--- Records for this task Enclosed Below ---
import Summits.QuantumAdvantage.AdviceFreeQNC0.NPGamma37Family
import HarnessLib

/-!
# Cell qa-qnc0 — rung (NP-Γ) `RingHardSparse3` (sparse-coupling hardness at `p = 3`, any degree): Part III-d — (R′) for the test rows (`resonance_poly`) and THE ASSEMBLY `sparseLoss`.

Planner qa-qnc0-p2 gen 34 (INBOX P2-34c/P2-34d, memo HOME/qa-qnc0-p2/ROUND-34P2.md §4.4); split of the kernel-checked
monolith `HOME/qa-qnc0-p2/line34/NPGammaProof37.lean` (rc 0, 0 sorries, axioms propext/Classical.choice/Quot.sound) into
≤ 400-line parts `NPGamma37{Slicing,Span,Family,Assembly,Sparse}.lean`.  Part I (𝔽₄ Kraft + sparsity) and the 𝔽₄/ℤ₃ algebra
are IMPORTED from the landed (NP₁) files `AffBells37{Kraft,Sparse,Resonance}`, Part II (the insulator-involution resonance
MGF (R′)) from the landed `Resonance37G` — identical declarations, opened by name below.

THIS FILE: `resonance_poly` (Σ_a 2^{Zcount a} ≤ 2^n (3/2)^F via `Resonance37G.resonance_windows`), `card_loss_slice`, and
`sparseLoss`: loss ≥ 2^n / (2·2^{L(K+1)}), K = (n+1)(6+8F), under (H1′)/(H2′).

THEOREM (NP-Γ, file `NPGamma37Sparse`): for `n ≥ 200`, every strategy `P : Fin n → CubeFn (ZMod 3) n` with all outputs in
`span {mono S : S ∈ 𝓢}`, `𝓢` admitting `8·log₂ n` insulated windows (`NPGamma37.InsulatedWindows`), satisfies
`#{x odd : Rel x (P · x = 1)} ≤ (1 − n^{−6})·2^{n−1}` — no degree hypothesis.  Supports crux stmt-QuantumAdvantage-22907
(dense coupling — the residual core of `RingHardOdd 3` — is NOT touched).
-/

noncomputable section

namespace Summit.QuantumAdvantage.AdviceFreeQNC0.NPGamma37Proof

open Finset F4
open Classical
open Summit.QuantumAdvantage.AdviceFreeQNC0.AffBells37 (expo chiZ exists_ne_one_of_mass_lt ev L sparse sparse_ne_one
  two_pow_L_le ωz ωz_zero ωz_add ωz_natCast ωz_sq lin chiZ_eq_ωz lin_add lin_mul lin_single ιF_xor ιF_decide_eq_zero
  ιF_eq_omega ιF_ringWinU)
open Summit.QuantumAdvantage.AdviceFreeQNC0.Resonance37G (four_orbit_le orbit_mgf sg bt sg_not slope_eq no_three
  blockCpl blockCpl_blockCpl blockCpl_involutive blockCpl_apply_of_not_mem uExt_blockCpl xN xN_eq_xOfU xN_blockCpl_of_ne
  xN_blockCpl_left xN_blockCpl_right Inv letter resonance_windows)
-- `wt` (weight of a cube-restricted character) is written `AffBells37.wt` throughout: the bare name would resolve to the
-- walk-word weight `Summit.QuantumAdvantage.AdviceFreeQNC0.wt` of `Elimination.lean`.

variable {F : ℕ}

section Slicing

open Literature.Computability.QuantumComplexity Literature.Computability.QuantumComplexity.RingHLF
open Literature.Computability.MetaComplexity
open AffBells23 AffBells26

variable {n : ℕ}
variable {N : ℕ}

/-! ### (R′) The resonance MGF of the test rows via the insulator involutions -/

/-- chain facts of an interleaved window/insulator system. -/
theorem q_mono {p q : ℕ → ℕ} (hord : ∀ j < F, q j < p j ∧ p j + 1 < q (j + 1)) :
    ∀ i j, i ≤ j → j ≤ F → q i ≤ q j := by
  intro i j hij hjF
  induction j, hij using Nat.le_induction with
  | base => exact le_rfl
  | succ j hij ih =>
    have h1 := ih (by omega)
    have h2 := hord j (by omega)
    omega

/-- Interleaved windows `q j < p j < p j + 1 < q (j+1)` with `q F < n` form a separated free-pair system. -/
theorem sep_of_ord {p q : ℕ → ℕ} (hord : ∀ j < F, q j < p j ∧ p j + 1 < q (j + 1)) (hqF : q F < n) :
    Sep n F p := by
  refine ⟨fun j => ?_, fun j j' hjj => ?_⟩
  · have h1 := hord j.val j.isLt
    have h2 := q_mono hord (j.val + 1) F (by omega) le_rfl
    exact ⟨by omega, by omega⟩
  · have h1 := hord j.val j.isLt
    have h2 := q_mono hord (j.val + 1) j'.val (by omega) (by omega)
    have h3 := hord j'.val j'.isLt
    omega

/-- `p j` lies strictly between `q j` and `q (j + 1)`, hence outside every insulator block of another window
and outside `[q i]`. -/
theorem p_window {p q : ℕ → ℕ} (hord : ∀ j < F, q j < p j ∧ p j + 1 < q (j + 1))
    (j j' : ℕ) (hj : j < F) (hj' : j' < F) (hne : j ≠ j') :
    p j + 1 < q j' ∨ q (j' + 1) < p j := by
  rcases Nat.lt_or_gt_of_ne hne with h | h
  · have h2 := q_mono hord (j + 1) j' (by omega) (by omega)
    have h1 := hord j hj
    omega
  · have h2 := q_mono hord (j' + 1) j (by omega) (by omega)
    have h1 := hord j hj
    have h3 := hord j' hj'
    omega

/-- An insulator position `q i` is never a free position `p j` or `p j + 1`. -/
theorem q_ne_p {p q : ℕ → ℕ} (hord : ∀ j < F, q j < p j ∧ p j + 1 < q (j + 1))
    (i j : ℕ) (hi : i ≤ F) (hj : j < F) : q i ≠ p j ∧ q i ≠ p j + 1 := by
  by_cases h : i ≤ j
  · have h2 := q_mono hord i j h (by omega)
    have h1 := hord j hj
    omega
  · have h2 := q_mono hord (j + 1) i (by omega) hi
    have h1 := hord j hj
    omega

/-- the pattern of a block complement: flips exactly `x_s` and `x_{t+1}`. -/
theorem xOfU_blockCpl (s t : ℕ) (hst : s ≤ t) (htn : t < n) (a : Fin n → Bool) :
    xOfU (blockCpl s t a) = flip1 (flip1 (xOfU a) s) (t + 1) := by
  funext i
  show xOfU (blockCpl s t a) i = _
  unfold flip1
  rw [← xN_eq_xOfU, ← xN_eq_xOfU]
  by_cases h2 : i.val = t + 1
  · rw [if_pos h2, if_neg (show ¬ i.val = s by omega), h2, xN_blockCpl_right s t hst htn]
  · rw [if_neg h2]
    by_cases h1 : i.val = s
    · rw [if_pos h1, h1, xN_blockCpl_left s t hst (by omega)]
    · rw [if_neg h1, xN_blockCpl_of_ne s t hst htn a i.val h1 h2]

/-- a coefficient function `x ↦ f x` of the pattern that is invariant under the admissible flips off window `j`
and under the flips of window `j` itself is `Inv` along the insulator involutions. -/
theorem inv_of_flip {p q : ℕ → ℕ} (hord : ∀ j < F, q j < p j ∧ p j + 1 < q (j + 1)) (hqF : q F < n)
    (_j : Fin F) (f : (Fin (n + 1) → Bool) → ZMod 3)
    (hf : ∀ (x : Fin (n + 1) → Bool) (c : ℕ), Adm p q F c → f (flip1 x c) = f x) :
    Inv F p q (fun a => f (xOfU a)) := by
  intro j' hj' a
  have h1 := hord j' hj'
  have h2 := q_mono hord (j' + 1) F (by omega) le_rfl
  constructor
  · simp only
    rw [xOfU_blockCpl (q j') (p j' - 1) (by omega) (by omega), show p j' - 1 + 1 = p j' by omega,
      hf _ _ (Or.inr ⟨⟨j', hj'⟩, Or.inl rfl⟩), hf _ _ (Or.inl ⟨j', by omega, rfl⟩)]
  · simp only
    rw [xOfU_blockCpl (p j' + 1) (q (j' + 1) - 1) (by omega) (by omega),
      show q (j' + 1) - 1 + 1 = q (j' + 1) by omega,
      hf _ _ (Or.inl ⟨j' + 1, by omega, rfl⟩), hf _ _ (Or.inr ⟨⟨j', hj'⟩, Or.inr rfl⟩)]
--- End of Enclosed Records for this task ---
Work to be completed:
The answer is each line in which the word "weight" occurs, copied from the material above.

Result for this exercise:
-- `wt` (weight of a cube-restricted character) is written `AffBells37.wt` throughout: the bare name would resolve to the
-- walk-word weight `Summit.QuantumAdvantage.AdviceFreeQNC0.wt` of `Elimination.lean`.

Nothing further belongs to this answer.